John Roughan: Public debate needs more private money, not less

John Roughan: Public debate needs more private money, not lessWhen Helen Clark led Labour to power three elections ago I foolishly wagered a bottle of wine they would last just one term.
The bet immediately felt unfair and I tried to cancel it. The taker was too young to have seen how quickly…
[NZ Politics]

John Roughan explains why Labour has got it so wrong over the Electoral Finance Bill. It is because of vengeance.

[quote]As usual when governments legislate with a vengeance, the cure threatens to be much worse than the disease.[/quote] 

He concludes his article with an explanation that it is more private money that is needed, not less in pulic debate.

[quote]Students of politics, and all social sciences, ascribe far too much power to wealth, business and advertising because they are not familiar with it, and because they dare not otherwise explain why the left fails.

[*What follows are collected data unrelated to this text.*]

import Mathlib
import Summits.Ventures.HodgeRepro.Tier4.Common.AdelicDefs
import Summits.Ventures.HodgeRepro.Tier4.Common.RowPlane
import Summits.Ventures.HodgeRepro.Tier4.Common.MixedPlaneKType
import Summits.Ventures.HodgeRepro.Tier4.Line1.RTFSetting
import Summits.Ventures.HodgeRepro.Tier4.Line4.OrbitInvariant

/-!
# Tier4/Line4/OrbitInvariantOrbit — the orbit invariant as a function on the RTF orbits `T(k) \ G(k) / T′(k)`

Blind re-derivation cell `pub-hodge-repro`, Tier 4 «prove the step» (README §9–§10), seat t4-L1-p3 (gen 4).
Tree path `lean/Summits/Ventures/HodgeRepro/Tier4/Line4/OrbitInvariantOrbit.lean`.

`Setting.orbitLift` (generic): a function on `G` constant on `T γ T′` for the ADELIC tori of a Setting descends to the
double-coset quotient `S.Orbit = T(k) \ G(k) / T′(k)` (`Quotient.lift`), with `orbitLift_orbitOf` definitional.
`orbitInv_orbit` (OrbitInvariant) makes `orbitInv W g` such a function when the Setting's tori lie in `torusT W` /
`torusT′ W`, so `orbitInvOrbit … S hT hT' : S.Orbit → Ad k` with `orbitInvOrbit … (S.orbitOf γ) = orbitInv W g γ`.
The FIBRE of the invariant — the exception set of (S1) off which the level-`N` sparsity holds, lead (R-27)/(R-29) —
is the predicate `orbitInvOrbit … o = orbitInvOrbit … o₀` on orbits, and an orbit is OFF the fibre iff its
representatives have `orbitInv ≠ orbitInv γ₀` (`orbitInv_ne_of_orbitInvOrbit_ne`, `orbitInv_mul_eq_orbitInvOrbit`).
No printed input.  HC_CM is NOT proved by anyone in this repository.
-/

namespace Summit.Ventures.HodgeRepro.Tier4.Line4

open Summit.Ventures.HodgeRepro.Tier4.Common Summit.Ventures.HodgeRepro.Tier4.Line1.RTF NumberField Matrix
open scoped NumberField

noncomputable section

section Lift

variable {G : Type} [Group G] [TopologicalSpace G] [MeasurableSpace G] (S : Setting G) {β : Type}

/-- **Descent of a `T × T′`-invariant function to the orbits**: a function on `G` constant on `T γ T′` (`T`, `T′` the
adelic tori of the Setting) descends to `S.Orbit = T(k) \ G(k) / T′(k)`. -/
def Setting.orbitLift (F : G → β)
    (hinv : ∀ (τ γ τ' : G), τ ∈ S.T → τ' ∈ S.T' → F (τ * γ * τ') = F γ) : S.Orbit → β :=
  Quotient.lift (s := DoubleCoset.setoid (S.Tk : Set S.Gk) (S.T'k : Set S.Gk))
    (fun γ : S.Gk => F (γ : G)) (by
    intro x y hxy
    obtain ⟨τ, hτ, τ', hτ', rfl⟩ := DoubleCoset.rel_iff.mp hxy
    show F (x : G) = F ((τ * x * τ' : S.Gk) : G)
    rw [Subgroup.coe_mul, Subgroup.coe_mul]
    exact (hinv _ _ _ (Subgroup.mem_subgroupOf.mp hτ) (Subgroup.mem_subgroupOf.mp hτ')).symm)

/-- The descended function evaluates on a representative. -/
theorem Setting.orbitLift_orbitOf (F : G → β)
    (hinv : ∀ (τ γ τ' : G), τ ∈ S.T → τ' ∈ S.T' → F (τ * γ * τ') = F γ) (γ : S.Gk) :
    Setting.orbitLift S F hinv (S.orbitOf γ) = F (γ : G) := rfl

end Lift

section Orbit

variable {k : Type} [Field k] [NumberField k] (q : QuadData k) (a b ε a' b' ε' : k)
  (g g' : Matrix (Fin 4) (Fin 4) k) (hgg' : g * g' = 1) (hg'g : g' * g = 1)
  (hgΩ : g * (PlaneData.ofLinesRow q a b ε).Ω = (PlaneData.ofLinesRow q a b ε).Ω * g)
  (W : PlaneData k) (hW : W = (PlaneData.ofLinesRow q a b ε).withTransportedTorus g g' hgg' hg'g hgΩ)
  [MeasurableSpace (GA W)]

include hW in
/-- The invariance of `orbitInv W g` under the Setting's tori, for a Setting whose tori lie in the adelic tori of the
transported row plane. -/
theorem orbitInv_mul_mul_of_le (ha : a ≠ 0) (hb : b ≠ 0) (hε : ε ≠ 0) (ha' : a' ≠ 0) (hb' : b' ≠ 0) (hε' : ε' ≠ 0)
    (lam : k) (hiso : g * (PlaneData.ofLinesRow q a' b' ε').B * gᵀ = lam • (PlaneData.ofLinesRow q a b ε).B)
    (S : Setting (GA W)) (hT : S.T ≤ torusT W) (hT' : S.T' ≤ torusT' W) :
    ∀ (τ γ τ' : GA W), τ ∈ S.T → τ' ∈ S.T' → orbitInv W g (τ * γ * τ') = orbitInv W g γ := by
  intro τ γ τ' hτ hτ'
  have hτW : τ ∈ torusT W := hT hτ
  have hτ'W : τ' ∈ torusT' W := hT' hτ'
  subst hW
  exact orbitInv_orbit q a b ε a' b' ε' g g' hgg' hg'g hgΩ ha hb hε ha' hb' hε' lam hiso τ γ τ' hτW hτ'W

/-- **THE INVARIANT ON ORBITS**: `orbitInv W g` descends to `S.Orbit = T(k) \ G(k) / T′(k)` for a Setting whose tori lie
in the adelic tori of the (transported row) plane `W`. -/
def orbitInvOrbit (ha : a ≠ 0) (hb : b ≠ 0) (hε : ε ≠ 0) (ha' : a' ≠ 0) (hb' : b' ≠ 0) (hε' : ε' ≠ 0) (lam : k)
    (hiso : g * (PlaneData.ofLinesRow q a' b' ε').B * gᵀ = lam • (PlaneData.ofLinesRow q a b ε).B)
    (S : Setting (GA W)) (hT : S.T ≤ torusT W) (hT' : S.T' ≤ torusT' W) : S.Orbit → Ad k :=
  Setting.orbitLift S (orbitInv W g)
    (orbitInv_mul_mul_of_le q a b ε a' b' ε' g g' hgg' hg'g hgΩ W hW ha hb hε ha' hb' hε' lam hiso S hT hT')

/-- The invariant of an orbit is the invariant of any representative. -/
theorem orbitInvOrbit_orbitOf (ha : a ≠ 0) (hb : b ≠ 0) (hε : ε ≠ 0) (ha' : a' ≠ 0) (hb' : b' ≠ 0) (hε' : ε' ≠ 0)
    (lam : k) (hiso : g * (PlaneData.ofLinesRow q a' b' ε').B * gᵀ = lam • (PlaneData.ofLinesRow q a b ε).B)
    (S : Setting (GA W)) (hT : S.T ≤ torusT W) (hT' : S.T' ≤ torusT' W) (γ : S.Gk) :
    orbitInvOrbit q a b ε a' b' ε' g g' hgg' hg'g hgΩ W hW ha hb hε ha' hb' hε' lam hiso S hT hT' (S.orbitOf γ) =
      orbitInv W g (γ : GA W) := rfl

/-- **OFF THE FIBRE**: if the orbit of `γ` is not in the fibre of the orbit of `γ₀` then `orbitInv γ ≠ orbitInv γ₀` —
the `hne` binder of OrbitInvariantFinite's read-out, for every representative. -/
theorem orbitInv_ne_of_orbitInvOrbit_ne (ha : a ≠ 0) (hb : b ≠ 0) (hε : ε ≠ 0) (ha' : a' ≠ 0) (hb' : b' ≠ 0)
    (hε' : ε' ≠ 0) (lam : k)
    (hiso : g * (PlaneData.ofLinesRow q a' b' ε').B * gᵀ = lam • (PlaneData.ofLinesRow q a b ε).B)
    (S : Setting (GA W)) (hT : S.T ≤ torusT W) (hT' : S.T' ≤ torusT' W) {γ γ₀ : S.Gk}
    (h : orbitInvOrbit q a b ε a' b' ε' g g' hgg' hg'g hgΩ W hW ha hb hε ha' hb' hε' lam hiso S hT hT' (S.orbitOf γ) ≠
      orbitInvOrbit q a b ε a' b' ε' g g' hgg' hg'g hgΩ W hW ha hb hε ha' hb' hε' lam hiso S hT hT' (S.orbitOf γ₀)) :
    orbitInv W g (γ : GA W) ≠ orbitInv W g (γ₀ : GA W) := h

/-- The invariant of `τ γ τ'` for torus points of the Setting is the invariant of the orbit of `γ` (the representative
`t⁻¹ γ t'` of OrbitalSupport carries the invariant of its orbit). -/
theorem orbitInv_mul_eq_orbitInvOrbit (ha : a ≠ 0) (hb : b ≠ 0) (hε : ε ≠ 0) (ha' : a' ≠ 0) (hb' : b' ≠ 0)
    (hε' : ε' ≠ 0) (lam : k)
    (hiso : g * (PlaneData.ofLinesRow q a' b' ε').B * gᵀ = lam • (PlaneData.ofLinesRow q a b ε).B)
    (S : Setting (GA W)) (hT : S.T ≤ torusT W) (hT' : S.T' ≤ torusT' W) (τ : S.T) (γ : S.Gk) (τ' : S.T') :
    orbitInv W g ((τ : GA W) * (γ : GA W) * (τ' : GA W)) =
      orbitInvOrbit q a b ε a' b' ε' g g' hgg' hg'g hgΩ W hW ha hb hε ha' hb' hε' lam hiso S hT hT' (S.orbitOf γ) := by
  rw [orbitInvOrbit_orbitOf]
  exact orbitInv_mul_mul_of_le q a b ε a' b' ε' g g' hgg' hg'g hgΩ W hW ha hb hε ha' hb' hε' lam hiso S hT hT'
    _ _ _ τ.2 τ'.2

end Orbit

end

end Summit.Ventures.HodgeRepro.Tier4.Line4
import Summits.Parity.GeneralizedHardyLittlewood.Theorems.LeeYangFibresAbsoluteUpgradeClipCells
import Summits.Parity.GeneralizedHardyLittlewood.Theorems.LeeYangFibresAbsoluteUpgradeSinglesDecay
import Summits.Parity.GeneralizedHardyLittlewood.Theorems.LeeYangFibresAbsoluteUpgradeWalshClipping
import Summits.Parity.GeneralizedHardyLittlewood.Theorems.LeeYangFibresAbsoluteUpgradeRoughAnatomy
import Summits.Parity.GeneralizedHardyLittlewood.Theorems.LeeYangFibresAbsoluteUpgradeCellsToDimOne
import Summits.Parity.GeneralizedHardyLittlewood.Theorems.LeeYangFibresRelativeDimOne
import HarnessLib

/-!
# Route `LeeYangFibres`, crux `AbsoluteUpgrade` (stmt-Parity-14116), line `nlc-cells-absolute-clip`:
# the reduction — the crux from the two cell hypotheses

The line `nlc-cells-absolute-clip` (skeleton `Cruxes/AbsoluteUpgrade/Lines/nlc_cells_absolute_clip.lean`)
reduces the crux `AbsoluteUpgrade : RelativeDimOne → DimOne` to two conjectural statements about the
joint rough `Ω`-cells of a one-dimensional system along slowly divergent roughness
`u ≤ A log log log N` (both defined in `Theorems/LeeYangFibresAbsoluteUpgradeDefs.lean`):

* `CellParityLawLog3` — the route's cell parity law (crux 3) uniformly along the slow range;
* `CellNLC` — the negative lattice condition on the prime corner `{1,2,3}^t` with mass-scaled slack
  (the line's non-sieve input, HL-strength).

With every provable stub of the line now LANDED (`stub_walshClipping` p97202, `stub_roughAnatomy`
p97352, `stub_cellsToDimOne` p100021, `stub_clipCells` p117105, `stub_singlesDecay`), this file records
the kernel-checked reduction as theorems of the tree:

* `primeCellsAbsolute_of_nlcInputs : CellParityLawLog3 → CellNLC → PrimeCellsAbsolute`,
* `dimOne_of_nlcInputs : CellParityLawLog3 → CellNLC → DimOne` — NO guard is needed: the two cell
  hypotheses give the absolute `d = 1` Dickson–Hardy–Littlewood statement outright,
* `absoluteUpgrade_of_inputs` (registered sub-goal of the skeleton, verbatim):
  `(RelativeDimOne → CellParityLawLog3) → (RelativeDimOne → CellNLC) → AbsoluteUpgrade`,
* `relativeDimOne_of_nlcInputs` : the two cell hypotheses also give `RelativeDimOne`
  (through `DimOne → RelativeDimOne`, tree `relativeDimOne_of_dimOne`), so the guarded and unguarded
  forms of the line's inputs are equivalent in strength up to `RelativeDimOne` itself.

Nothing here is conjectural: the hypotheses are explicit.  What remains OPEN for the crux is exactly
the pair `CellParityLawLog3`, `CellNLC` (promote-stub candidates).

References: Green–Tao 2010, Conj. 1.2/1.4 [GreenTao2010]; Borcea–Brändén 2009 [BorceaBranden2009]
(negative dependence pedigree of `CellNLC`); Friedlander–Iwaniec, Opera de Cribro [FriedlanderIwaniecOpera2010].
-/

noncomputable section

namespace Summit.Parity.GeneralizedHardyLittlewood.Theorems.AbsoluteUpgrade

open Summit.Parity.GeneralizedHardyLittlewood.Cruxes.AbsoluteUpgrade.NlcCellsAbsoluteClip
open Summit.Parity.GeneralizedHardyLittlewood.Theses.LeeYangFibres

/-- **Absolute prime cells from the two cell hypotheses.** The clipping assembly `stub_clipCells` fed
with the landed `stub_singlesDecay`, `stub_walshClipping`, `stub_roughAnatomy`. [folklore] -/
theorem primeCellsAbsolute_of_nlcInputs (hlaw : CellParityLawLog3) (hnlc : CellNLC) :
    PrimeCellsAbsolute :=
  stub_clipCells hlaw hnlc stub_singlesDecay stub_walshClipping stub_roughAnatomy

/-- **`DimOne` from the two cell hypotheses** (unguarded): absolute prime cells and partial summation
(`stub_cellsToDimOne`). [cite: GreenTao2010, Conj. 1.2] -/
theorem dimOne_of_nlcInputs (hlaw : CellParityLawLog3) (hnlc : CellNLC) : DimOne :=
  stub_cellsToDimOne (primeCellsAbsolute_of_nlcInputs hlaw hnlc)

/-- **The crux from the two GUARDED cell hypotheses** (registered sub-goal `absoluteUpgrade_of_inputs`
of the skeleton `Lines/nlc_cells_absolute_clip.lean`, verbatim): `RelativeDimOne` unlocks the two
inputs, and `dimOne_of_nlcInputs` concludes. [folklore] -/
theorem absoluteUpgrade_of_inputs : (RelativeDimOne → CellParityLawLog3) → (RelativeDimOne → CellNLC) → AbsoluteUpgrade :=
  fun hL hN hR => dimOne_of_nlcInputs (hL hR) (hN hR)

/-- The two cell hypotheses imply `RelativeDimOne` as well (`DimOne → RelativeDimOne`,
`relativeDimOne_of_dimOne`), so guarding them by `RelativeDimOne` costs nothing in strength.
[cite: GreenTao2010, Conj. 1.4] -/
theorem relativeDimOne_of_nlcInputs (hlaw : CellParityLawLog3) (hnlc : CellNLC) : RelativeDimOne :=
  Summit.Parity.GeneralizedHardyLittlewood.Theorems.LeeYangFibresRelativeDimOne.relativeDimOne_of_dimOne
    (dimOne_of_nlcInputs hlaw hnlc)

end Summit.Parity.GeneralizedHardyLittlewood.Theorems.AbsoluteUpgrade

end
/-! ## The core estimate -/

/-- **Core estimate.** For continuous `α, β : 𝕋³ → ℝ`, `γ : 𝕋³ → ℝ³` and `η > 0`, eventually
in `N`, two configurations `z, z'` with the same key `cellKey (rs N) (rs N)` satisfy
`∑ᵢ ψ(zᵢ) ≤ η ((N+1) + KE z + KE z') + ∑ᵢ ψ(z'ᵢ)` for `ψ(x, v) = α(x) + β(x) ‖v‖² + ⟨γ(x), v⟩`
(cell representatives + uniform continuity; per occupied cell the cell-centred sum
`nₖ α(x̄ₖ) + β(x̄ₖ) Eₖ + ⟨γ(x̄ₖ), Pₖ⟩` moves by `≤ (sup |β| + 2 sup ‖γ‖) rs N`; `rs N → 0`). -/
theorem sum_le_of_cellKey_eq {α β : T3 → ℝ} {γ : T3 → V3} (hα : Continuous α)
    (hβ : Continuous β) (hγ : Continuous γ) {η : ℝ} (hη : 0 < η) :
    ∃ N₀ : ℕ, ∀ N : ℕ, N₀ ≤ N → ∀ z z' : Phase N,
      cellKey (rs N) (rs N) z = cellKey (rs N) (rs N) z' →
      ∑ i, (α (z i).1 + β (z i).1 * ‖(z i).2‖ ^ 2 + ⟪γ (z i).1, (z i).2⟫_ℝ) ≤
        η * (((N : ℝ) + 1) + kinEnergy z + kinEnergy z') +
          ∑ i, (α (z' i).1 + β (z' i).1 * ‖(z' i).2‖ ^ 2 + ⟪γ (z' i).1, (z' i).2⟫_ℝ) := by
  -- global bounds on `β`, `γ`
  obtain ⟨B, hB⟩ : ∃ B, ∀ x, |β x| ≤ B := by
    obtain ⟨C, hC⟩ := isCompact_univ.exists_bound_of_continuousOn hβ.continuousOn
    exact ⟨C, fun x => by simpa [Real.norm_eq_abs] using hC x (mem_univ x)⟩
  obtain ⟨Γ, hΓ⟩ : ∃ Γ, ∀ x, ‖γ x‖ ≤ Γ := by
    obtain ⟨C, hC⟩ := isCompact_univ.exists_bound_of_continuousOn hγ.continuousOn
    exact ⟨C, fun x => hC x (mem_univ x)⟩
  have hB0 : 0 ≤ B := (abs_nonneg _).trans (hB 0)
  have hΓ0 : 0 ≤ Γ := (norm_nonneg _).trans (hΓ 0)
  -- uniform continuity at precision `ε = η / 8`
  obtain ⟨ε, hε, hεη⟩ : ∃ ε : ℝ, 0 < ε ∧ 8 * ε = η := ⟨η / 8, by positivity, by ring⟩
  obtain ⟨ρ, hρ, hρα, hρβ, hργ⟩ : ∃ ρ : ℝ, 0 < ρ ∧ (∀ x y, dist x y < ρ → |α x - α y| < ε) ∧
      (∀ x y, dist x y < ρ → |β x - β y| < ε) ∧ (∀ x y, dist x y < ρ → ‖γ x - γ y‖ < ε) := by
    obtain ⟨ρ₁, hρ₁, h₁⟩ := Metric.uniformContinuous_iff.1
      (CompactSpace.uniformContinuous_of_continuous hα) ε hε
    obtain ⟨ρ₂, hρ₂, h₂⟩ := Metric.uniformContinuous_iff.1
      (CompactSpace.uniformContinuous_of_continuous hβ) ε hε
    obtain ⟨ρ₃, hρ₃, h₃⟩ := Metric.uniformContinuous_iff.1
      (CompactSpace.uniformContinuous_of_continuous hγ) ε hε
    refine ⟨min ρ₁ (min ρ₂ ρ₃), lt_min hρ₁ (lt_min hρ₂ hρ₃), fun x y h => ?_, fun x y h => ?_,
      fun x y h => ?_⟩
    · simpa [Real.dist_eq] using h₁ (h.trans_le (min_le_left _ _))
    · simpa [Real.dist_eq] using h₂ (h.trans_le ((min_le_right _ _).trans (min_le_left _ _)))
    · simpa [dist_eq_norm] using h₃ (h.trans_le ((min_le_right _ _).trans (min_le_right _ _)))
  -- eventually the mesh is finer than `ρ` and the per-cell bill is `≤ η / 4` per particle
  have hev : ∀ᶠ N in atTop, rs N < ρ ∧ 2 * (B + 2 * Γ) * rs N ≤ η / 2 := by
    refine (tendsto_rs.eventually (gt_mem_nhds hρ)).and ?_
    have h := tendsto_rs.const_mul (2 * (B + 2 * Γ))
    rw [mul_zero] at h
    exact h.eventually (ge_mem_nhds (by positivity))
  obtain ⟨N₀, hN₀⟩ := eventually_atTop.1 hev
  refine ⟨N₀, fun N hN z z' hkey => ?_⟩
  obtain ⟨hrρ, hrη⟩ := hN₀ N hN
  set r := rs N with hr_def
  have hr : 0 < r := rs_pos N
  -- the one-body tilt and the cell representatives
  set ψ : T3 → V3 → ℝ := fun x v => α x + β x * ‖v‖ ^ 2 + ⟪γ x, v⟫_ℝ with hψ
  show ∑ i, ψ (z i).1 (z i).2 ≤ _ + ∑ i, ψ (z' i).1 (z' i).2
  obtain ⟨rep, hrep⟩ := exists_cellRep hr
  -- (1) the cell-centred tilt is close to the true tilt
  have hA : ∀ (x : T3) (v : V3),
      |ψ x v - ψ (rep (Torus.coarseCell r x)) v| ≤ 2 * ε * (1 + ‖v‖ ^ 2) := by
    intro x v
    set y := rep (Torus.coarseCell r x) with hy
    have hd : dist x y < ρ := (hrep x).trans hrρ
    have h1 := abs_lt.1 (hρα _ _ hd)
    have h2 := hρβ _ _ hd
    have h3 := hργ _ _ hd
    have hv : ‖v‖ ≤ 1 + ‖v‖ ^ 2 := by nlinarith [norm_nonneg v]
    have key : ψ x v - ψ y v = (α x - α y) + (β x - β y) * ‖v‖ ^ 2 + ⟪γ x - γ y, v⟫_ℝ := by
      simp only [hψ, inner_sub_left]; ring
    have h4 := abs_le.1 (((abs_real_inner_le_norm (γ x - γ y) v)).trans
      (mul_le_mul_of_nonneg_right h3.le (norm_nonneg _)))
    have h5 : |(β x - β y) * ‖v‖ ^ 2| ≤ ε * ‖v‖ ^ 2 := by
      rw [abs_mul, abs_of_nonneg (by positivity : (0 : ℝ) ≤ ‖v‖ ^ 2)]
      exact mul_le_mul_of_nonneg_right h2.le (by positivity)
    have h5' := abs_le.1 h5
    have h6 : ε * ‖v‖ ≤ ε * (1 + ‖v‖ ^ 2) := mul_le_mul_of_nonneg_left hv hε.le
    rw [key, abs_le]
    constructor <;> nlinarith [h1.1, h1.2, h4.1, h4.2, h5'.1, h5'.2, h6, hε.le,
      sq_nonneg ‖v‖]
  -- summing (1) over the particles
  have hA' : ∀ w : Phase N,
      |∑ i, ψ (w i).1 (w i).2 - ∑ i, ψ (rep (Torus.coarseCell r (w i).1)) (w i).2| ≤
        2 * ε * (((N : ℝ) + 1) + kinEnergy w) := by
    intro w
    rw [← Finset.sum_sub_distrib]
    refine (Finset.abs_sum_le_sum_abs _ _).trans ?_
    refine (Finset.sum_le_sum fun i _ => hA (w i).1 (w i).2).trans (le_of_eq ?_)
    rw [← Finset.mul_sum, Finset.sum_add_distrib, Finset.sum_const, Finset.card_univ,
      Fintype.card_fin, nsmul_eq_mul, mul_one, kinEnergy]
    push_cast; ring
  -- (2) the occupied cells
  set t : Finset (Fin 3 → ℤ) :=
    Finset.univ.image (fun i => Torus.coarseCell r (z i).1) ∪
      Finset.univ.image (fun i => Torus.coarseCell r (z' i).1) with ht
  have htcard : (t.card : ℝ) ≤ 2 * ((N : ℝ) + 1) := by
    have h1 : t.card ≤ (N + 1) + (N + 1) := by
      refine (Finset.card_union_le _ _).trans (add_le_add ?_ ?_) <;>
        exact Finset.card_image_le.trans (by simp)
    calc (t.card : ℝ) ≤ (((N + 1) + (N + 1) : ℕ) : ℝ) := by exact_mod_cast h1
      _ = 2 * ((N : ℝ) + 1) := by push_cast; ring
  have hz_t : ∀ i, Torus.coarseCell r (z i).1 ∈ t := fun i =>
    Finset.mem_union_left _ (Finset.mem_image_of_mem _ (Finset.mem_univ i))
  have hz'_t : ∀ i, Torus.coarseCell r (z' i).1 ∈ t := fun i =>
    Finset.mem_union_right _ (Finset.mem_image_of_mem _ (Finset.mem_univ i))
  -- (3) the cell data: particles, momentum, twice the kinetic energy of a cell
  set I : Phase N → (Fin 3 → ℤ) → Finset (Fin (N + 1)) :=
    fun w k => Finset.univ.filter fun i => Torus.coarseCell r (w i).1 = k with hI
  set P : Phase N → (Fin 3 → ℤ) → V3 := fun w k => ∑ i ∈ I w k, (w i).2 with hP
  set En : Phase N → (Fin 3 → ℤ) → ℝ := fun w k => ∑ i ∈ I w k, ‖(w i).2‖ ^ 2 with hEn
  have hk : ∀ k, (I z k).card = (I z' k).card ∧ (∀ j, ⌊P z k j / r⌋ = ⌊P z' k j / r⌋) ∧
      ⌊En z k / r⌋ = ⌊En z' k / r⌋ := by
    intro k
    have h : ((I z k).card, (fun j => ⌊P z k j / r⌋), ⌊En z k / r⌋) =
        ((I z' k).card, (fun j => ⌊P z' k j / r⌋), ⌊En z' k / r⌋) := congr_fun hkey k
    simp only [Prod.mk.injEq] at h
    exact ⟨h.1, fun j => congr_fun h.2.1 j, h.2.2⟩
  -- the cell-centred sums, cell by cell
  have hdecomp : ∀ w : Phase N, (∀ i, Torus.coarseCell r (w i).1 ∈ t) →
      ∑ i, ψ (rep (Torus.coarseCell r (w i).1)) (w i).2 =
        ∑ k ∈ t, (((I w k).card : ℝ) * α (rep k) + β (rep k) * En w k + ⟪γ (rep k), P w k⟫_ℝ) := by
    intro w hw
    rw [← Finset.sum_fiberwise_of_maps_to (s := Finset.univ) (t := t)
      (g := fun i => Torus.coarseCell r (w i).1) (fun i _ => hw i)]
    refine Finset.sum_congr rfl fun k _ => ?_
    have hcongr : ∀ i ∈ Finset.univ.filter (fun i => Torus.coarseCell r (w i).1 = k),
        ψ (rep (Torus.coarseCell r (w i).1)) (w i).2 = ψ (rep k) (w i).2 := by
      intro i hi
      rw [(Finset.mem_filter.1 hi).2]
    rw [Finset.sum_congr rfl hcongr]
    simp only [hψ]
    rw [sum_affine]
  -- (4) the per-cell bill
  have hcell : ∀ k : Fin 3 → ℤ,
      ((I z k).card : ℝ) * α (rep k) + β (rep k) * En z k + ⟪γ (rep k), P z k⟫_ℝ ≤
        (((I z' k).card : ℝ) * α (rep k) + β (rep k) * En z' k + ⟪γ (rep k), P z' k⟫_ℝ) +
          (B + 2 * Γ) * r := by
    intro k
    obtain ⟨hn, hPk, hEk⟩ := hk k
    have hE' : |En z k - En z' k| < r := abs_sub_lt_of_floor_div_eq hr hEk
    have hP' : ‖P z k - P z' k‖ ≤ 2 * r := by
      refine norm_le_two_mul_of_forall_abs_lt hr fun j => ?_
      rw [PiLp.sub_apply]
      exact abs_sub_lt_of_floor_div_eq hr (hPk j)
    have h1 : β (rep k) * En z k - β (rep k) * En z' k ≤ B * r := by
      rw [← mul_sub]
      refine (le_abs_self _).trans ?_
      rw [abs_mul]
      exact mul_le_mul (hB _) hE'.le (abs_nonneg _) hB0
    have h2 : ⟪γ (rep k), P z k⟫_ℝ - ⟪γ (rep k), P z' k⟫_ℝ ≤ Γ * (2 * r) := by
      rw [← inner_sub_right]
      refine (le_abs_self _).trans ((abs_real_inner_le_norm _ _).trans ?_)
      exact mul_le_mul (hΓ _) hP' (norm_nonneg _) hΓ0
    rw [hn]
    linarith
  -- (5) summing (4) over the occupied cells
  have hsumcell :
      ∑ i, ψ (rep (Torus.coarseCell r (z i).1)) (z i).2 ≤
        ∑ i, ψ (rep (Torus.coarseCell r (z' i).1)) (z' i).2 +
          2 * ((N : ℝ) + 1) * ((B + 2 * Γ) * r) := by
    rw [hdecomp z hz_t, hdecomp z' hz'_t]
    refine (Finset.sum_le_sum fun k _ => hcell k).trans ?_
    rw [Finset.sum_add_distrib, Finset.sum_const, nsmul_eq_mul]
    have h0 : 0 ≤ (B + 2 * Γ) * r := by positivity
    gcongr
  -- (6) assembling
  have hAz := abs_le.1 (hA' z)
  have hAz' := abs_le.1 (hA' z')
  have hKz : 0 ≤ kinEnergy z := Finset.sum_nonneg fun i _ => by positivity
  have hKz' : 0 ≤ kinEnergy z' := Finset.sum_nonneg fun i _ => by positivity
  have hN1 : (0 : ℝ) ≤ (N : ℝ) + 1 := by positivity
  have hbill : 2 * (B + 2 * Γ) * r * ((N : ℝ) + 1) ≤ η / 2 * ((N : ℝ) + 1) :=
    mul_le_mul_of_nonneg_right hrη hN1
  nlinarith [hAz.1, hAz.2, hAz'.1, hAz'.2, hsumcell, hbill, hKz, hKz', hN1, hε.le, hεη]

It is more palatable to blame the evil, selfish cunning of capitalism than the limited appeal of their own miserable, resentful, repressive social outlook.

We need more private money in public debate, not less. Not enough interested citizens like the seven foolish Brethren participate in elections before voting day. Their folly was to try to hide when they did so.

Disclosure is the only legitimate requirement. Otherwise, let anyone donate what they want, spend what they will, to speak to us. And credit us with the intelligence to hear it.[/quote]

Heh,  "miserable, resentful, repressive social outlook." Yep that about sums up most socialists.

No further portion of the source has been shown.